**Problem requirements**
Below are the records; copy exactly the stretch from the line containing "refine ⟨δ, hδ, N, fun R hNR => ?_⟩" through the line containing "exact absurd (hR", both ends included, and nothing else.

**Material to process**
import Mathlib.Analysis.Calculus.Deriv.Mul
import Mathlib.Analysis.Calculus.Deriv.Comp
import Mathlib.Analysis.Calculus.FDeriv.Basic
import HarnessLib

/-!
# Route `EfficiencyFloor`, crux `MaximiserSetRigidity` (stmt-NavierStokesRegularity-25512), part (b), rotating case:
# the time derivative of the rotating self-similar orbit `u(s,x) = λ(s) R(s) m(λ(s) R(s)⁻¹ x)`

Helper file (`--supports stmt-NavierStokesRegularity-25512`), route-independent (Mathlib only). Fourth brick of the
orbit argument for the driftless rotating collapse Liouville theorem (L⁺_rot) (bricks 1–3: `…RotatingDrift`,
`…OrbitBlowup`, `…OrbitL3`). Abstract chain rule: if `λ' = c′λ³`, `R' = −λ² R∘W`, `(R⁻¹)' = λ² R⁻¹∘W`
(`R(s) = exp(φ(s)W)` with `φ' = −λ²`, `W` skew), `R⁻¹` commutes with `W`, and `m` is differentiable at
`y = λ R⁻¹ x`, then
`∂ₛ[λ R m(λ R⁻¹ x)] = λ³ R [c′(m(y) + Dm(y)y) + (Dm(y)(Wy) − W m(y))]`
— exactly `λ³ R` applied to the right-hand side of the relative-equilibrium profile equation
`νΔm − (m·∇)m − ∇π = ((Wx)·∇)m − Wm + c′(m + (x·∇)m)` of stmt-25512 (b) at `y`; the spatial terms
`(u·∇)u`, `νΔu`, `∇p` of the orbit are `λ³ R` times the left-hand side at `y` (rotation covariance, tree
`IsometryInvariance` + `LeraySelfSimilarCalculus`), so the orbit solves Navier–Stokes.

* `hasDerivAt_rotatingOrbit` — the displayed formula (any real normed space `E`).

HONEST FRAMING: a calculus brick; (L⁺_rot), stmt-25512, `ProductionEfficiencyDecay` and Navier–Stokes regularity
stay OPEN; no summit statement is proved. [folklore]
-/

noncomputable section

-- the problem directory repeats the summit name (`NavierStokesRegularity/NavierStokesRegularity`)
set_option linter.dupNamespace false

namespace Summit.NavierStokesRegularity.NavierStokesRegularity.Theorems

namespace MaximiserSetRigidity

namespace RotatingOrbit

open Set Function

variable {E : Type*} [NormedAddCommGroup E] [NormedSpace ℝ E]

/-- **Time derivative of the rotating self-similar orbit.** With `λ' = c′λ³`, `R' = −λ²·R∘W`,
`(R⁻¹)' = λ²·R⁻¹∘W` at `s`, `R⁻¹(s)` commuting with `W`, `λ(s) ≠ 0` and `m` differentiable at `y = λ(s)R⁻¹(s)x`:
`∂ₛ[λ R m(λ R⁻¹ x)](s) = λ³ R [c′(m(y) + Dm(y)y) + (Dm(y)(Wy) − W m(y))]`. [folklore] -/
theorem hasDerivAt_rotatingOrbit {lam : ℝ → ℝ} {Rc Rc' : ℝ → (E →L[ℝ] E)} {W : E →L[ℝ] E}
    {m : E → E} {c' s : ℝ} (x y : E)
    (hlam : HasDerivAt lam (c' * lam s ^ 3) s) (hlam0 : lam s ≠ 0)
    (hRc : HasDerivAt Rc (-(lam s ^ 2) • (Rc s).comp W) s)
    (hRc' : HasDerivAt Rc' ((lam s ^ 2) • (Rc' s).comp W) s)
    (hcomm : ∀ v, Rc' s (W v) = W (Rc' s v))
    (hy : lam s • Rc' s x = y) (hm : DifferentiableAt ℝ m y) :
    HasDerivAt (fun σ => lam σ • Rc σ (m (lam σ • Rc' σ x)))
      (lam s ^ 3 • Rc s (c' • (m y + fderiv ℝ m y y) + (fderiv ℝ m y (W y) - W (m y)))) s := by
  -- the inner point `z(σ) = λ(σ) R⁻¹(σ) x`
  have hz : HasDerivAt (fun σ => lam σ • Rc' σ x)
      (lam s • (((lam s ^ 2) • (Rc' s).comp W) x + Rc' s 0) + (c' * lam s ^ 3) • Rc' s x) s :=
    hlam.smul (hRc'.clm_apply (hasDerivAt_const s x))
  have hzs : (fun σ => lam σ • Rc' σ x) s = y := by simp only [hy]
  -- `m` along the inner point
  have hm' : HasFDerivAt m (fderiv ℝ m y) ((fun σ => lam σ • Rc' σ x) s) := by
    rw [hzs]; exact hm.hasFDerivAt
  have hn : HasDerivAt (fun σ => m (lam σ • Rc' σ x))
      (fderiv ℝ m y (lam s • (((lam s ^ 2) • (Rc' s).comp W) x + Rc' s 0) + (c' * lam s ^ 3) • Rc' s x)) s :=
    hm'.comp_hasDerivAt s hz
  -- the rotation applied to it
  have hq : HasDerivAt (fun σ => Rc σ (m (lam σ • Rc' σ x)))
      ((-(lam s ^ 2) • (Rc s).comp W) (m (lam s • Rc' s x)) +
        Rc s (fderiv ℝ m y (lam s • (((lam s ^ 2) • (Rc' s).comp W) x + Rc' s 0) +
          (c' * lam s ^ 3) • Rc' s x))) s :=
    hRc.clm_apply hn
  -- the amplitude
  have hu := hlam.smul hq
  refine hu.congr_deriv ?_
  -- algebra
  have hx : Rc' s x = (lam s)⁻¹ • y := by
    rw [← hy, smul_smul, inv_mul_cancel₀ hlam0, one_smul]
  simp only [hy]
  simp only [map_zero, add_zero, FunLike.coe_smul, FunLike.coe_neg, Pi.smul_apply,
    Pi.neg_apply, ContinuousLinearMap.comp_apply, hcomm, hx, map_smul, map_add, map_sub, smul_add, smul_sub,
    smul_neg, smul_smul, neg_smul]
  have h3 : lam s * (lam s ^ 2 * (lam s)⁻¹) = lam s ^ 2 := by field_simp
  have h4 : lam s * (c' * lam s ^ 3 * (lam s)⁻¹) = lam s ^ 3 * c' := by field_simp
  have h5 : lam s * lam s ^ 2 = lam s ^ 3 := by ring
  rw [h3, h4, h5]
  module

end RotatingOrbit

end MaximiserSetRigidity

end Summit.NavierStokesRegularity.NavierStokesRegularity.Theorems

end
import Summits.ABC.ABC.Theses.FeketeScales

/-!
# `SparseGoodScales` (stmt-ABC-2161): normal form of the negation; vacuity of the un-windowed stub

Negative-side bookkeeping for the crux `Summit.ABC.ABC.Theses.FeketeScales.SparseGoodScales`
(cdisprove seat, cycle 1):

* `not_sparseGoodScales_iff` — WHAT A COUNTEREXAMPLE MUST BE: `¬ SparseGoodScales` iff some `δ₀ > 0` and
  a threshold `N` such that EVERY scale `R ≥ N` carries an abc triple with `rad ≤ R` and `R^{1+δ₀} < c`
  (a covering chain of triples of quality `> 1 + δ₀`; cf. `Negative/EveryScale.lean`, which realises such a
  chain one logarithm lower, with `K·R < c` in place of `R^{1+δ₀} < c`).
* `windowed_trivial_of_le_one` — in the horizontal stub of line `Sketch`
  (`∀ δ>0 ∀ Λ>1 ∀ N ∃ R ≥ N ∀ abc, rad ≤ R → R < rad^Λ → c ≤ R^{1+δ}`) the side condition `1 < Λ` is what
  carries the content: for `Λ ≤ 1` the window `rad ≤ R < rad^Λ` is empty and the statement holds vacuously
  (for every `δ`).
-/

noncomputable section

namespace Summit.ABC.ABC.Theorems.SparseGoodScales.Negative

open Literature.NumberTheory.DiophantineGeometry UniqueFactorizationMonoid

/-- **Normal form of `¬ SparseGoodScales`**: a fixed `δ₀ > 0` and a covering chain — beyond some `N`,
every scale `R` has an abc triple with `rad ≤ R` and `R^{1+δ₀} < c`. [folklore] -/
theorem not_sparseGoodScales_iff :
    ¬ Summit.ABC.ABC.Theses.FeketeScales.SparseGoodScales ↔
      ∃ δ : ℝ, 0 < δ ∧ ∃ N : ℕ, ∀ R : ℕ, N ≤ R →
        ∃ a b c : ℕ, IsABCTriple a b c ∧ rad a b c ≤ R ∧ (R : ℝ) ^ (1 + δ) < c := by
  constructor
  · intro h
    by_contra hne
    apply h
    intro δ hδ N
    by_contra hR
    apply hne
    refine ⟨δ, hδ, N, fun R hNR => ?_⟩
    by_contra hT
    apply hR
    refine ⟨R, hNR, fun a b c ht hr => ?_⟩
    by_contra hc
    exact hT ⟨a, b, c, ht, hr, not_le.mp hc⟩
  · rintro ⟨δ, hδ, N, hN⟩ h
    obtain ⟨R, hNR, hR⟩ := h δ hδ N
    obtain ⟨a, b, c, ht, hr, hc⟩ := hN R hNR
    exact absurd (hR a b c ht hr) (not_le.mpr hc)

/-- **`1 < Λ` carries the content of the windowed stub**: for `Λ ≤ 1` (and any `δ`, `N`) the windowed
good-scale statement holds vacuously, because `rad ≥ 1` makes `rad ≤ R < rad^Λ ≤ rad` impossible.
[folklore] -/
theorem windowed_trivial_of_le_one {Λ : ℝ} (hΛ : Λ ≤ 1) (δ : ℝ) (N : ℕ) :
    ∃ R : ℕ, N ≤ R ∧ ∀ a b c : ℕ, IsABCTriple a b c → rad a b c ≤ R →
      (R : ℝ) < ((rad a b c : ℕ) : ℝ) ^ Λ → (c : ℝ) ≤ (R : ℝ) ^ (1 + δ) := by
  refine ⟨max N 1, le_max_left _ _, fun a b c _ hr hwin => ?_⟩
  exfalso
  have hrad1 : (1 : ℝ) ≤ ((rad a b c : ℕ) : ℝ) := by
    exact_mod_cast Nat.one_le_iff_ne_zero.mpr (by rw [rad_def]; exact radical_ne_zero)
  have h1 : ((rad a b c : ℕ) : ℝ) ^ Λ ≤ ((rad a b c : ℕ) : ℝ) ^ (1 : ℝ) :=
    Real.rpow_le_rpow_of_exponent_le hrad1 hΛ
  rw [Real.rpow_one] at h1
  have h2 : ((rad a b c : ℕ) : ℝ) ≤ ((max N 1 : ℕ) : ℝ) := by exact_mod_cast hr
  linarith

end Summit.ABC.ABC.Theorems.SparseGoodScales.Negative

**Answer to the exercise**
    refine ⟨δ, hδ, N, fun R hNR => ?_⟩
    by_contra hT
    apply hR
    refine ⟨R, hNR, fun a b c ht hr => ?_⟩
    by_contra hc
    exact hT ⟨a, b, c, ht, hr, not_le.mp hc⟩
  · rintro ⟨δ, hδ, N, hN⟩ h
    obtain ⟨R, hNR, hR⟩ := h δ hδ N
    obtain ⟨a, b, c, ht, hr, hc⟩ := hN R hNR
    exact absurd (hR a b c ht hr) (not_le.mpr hc)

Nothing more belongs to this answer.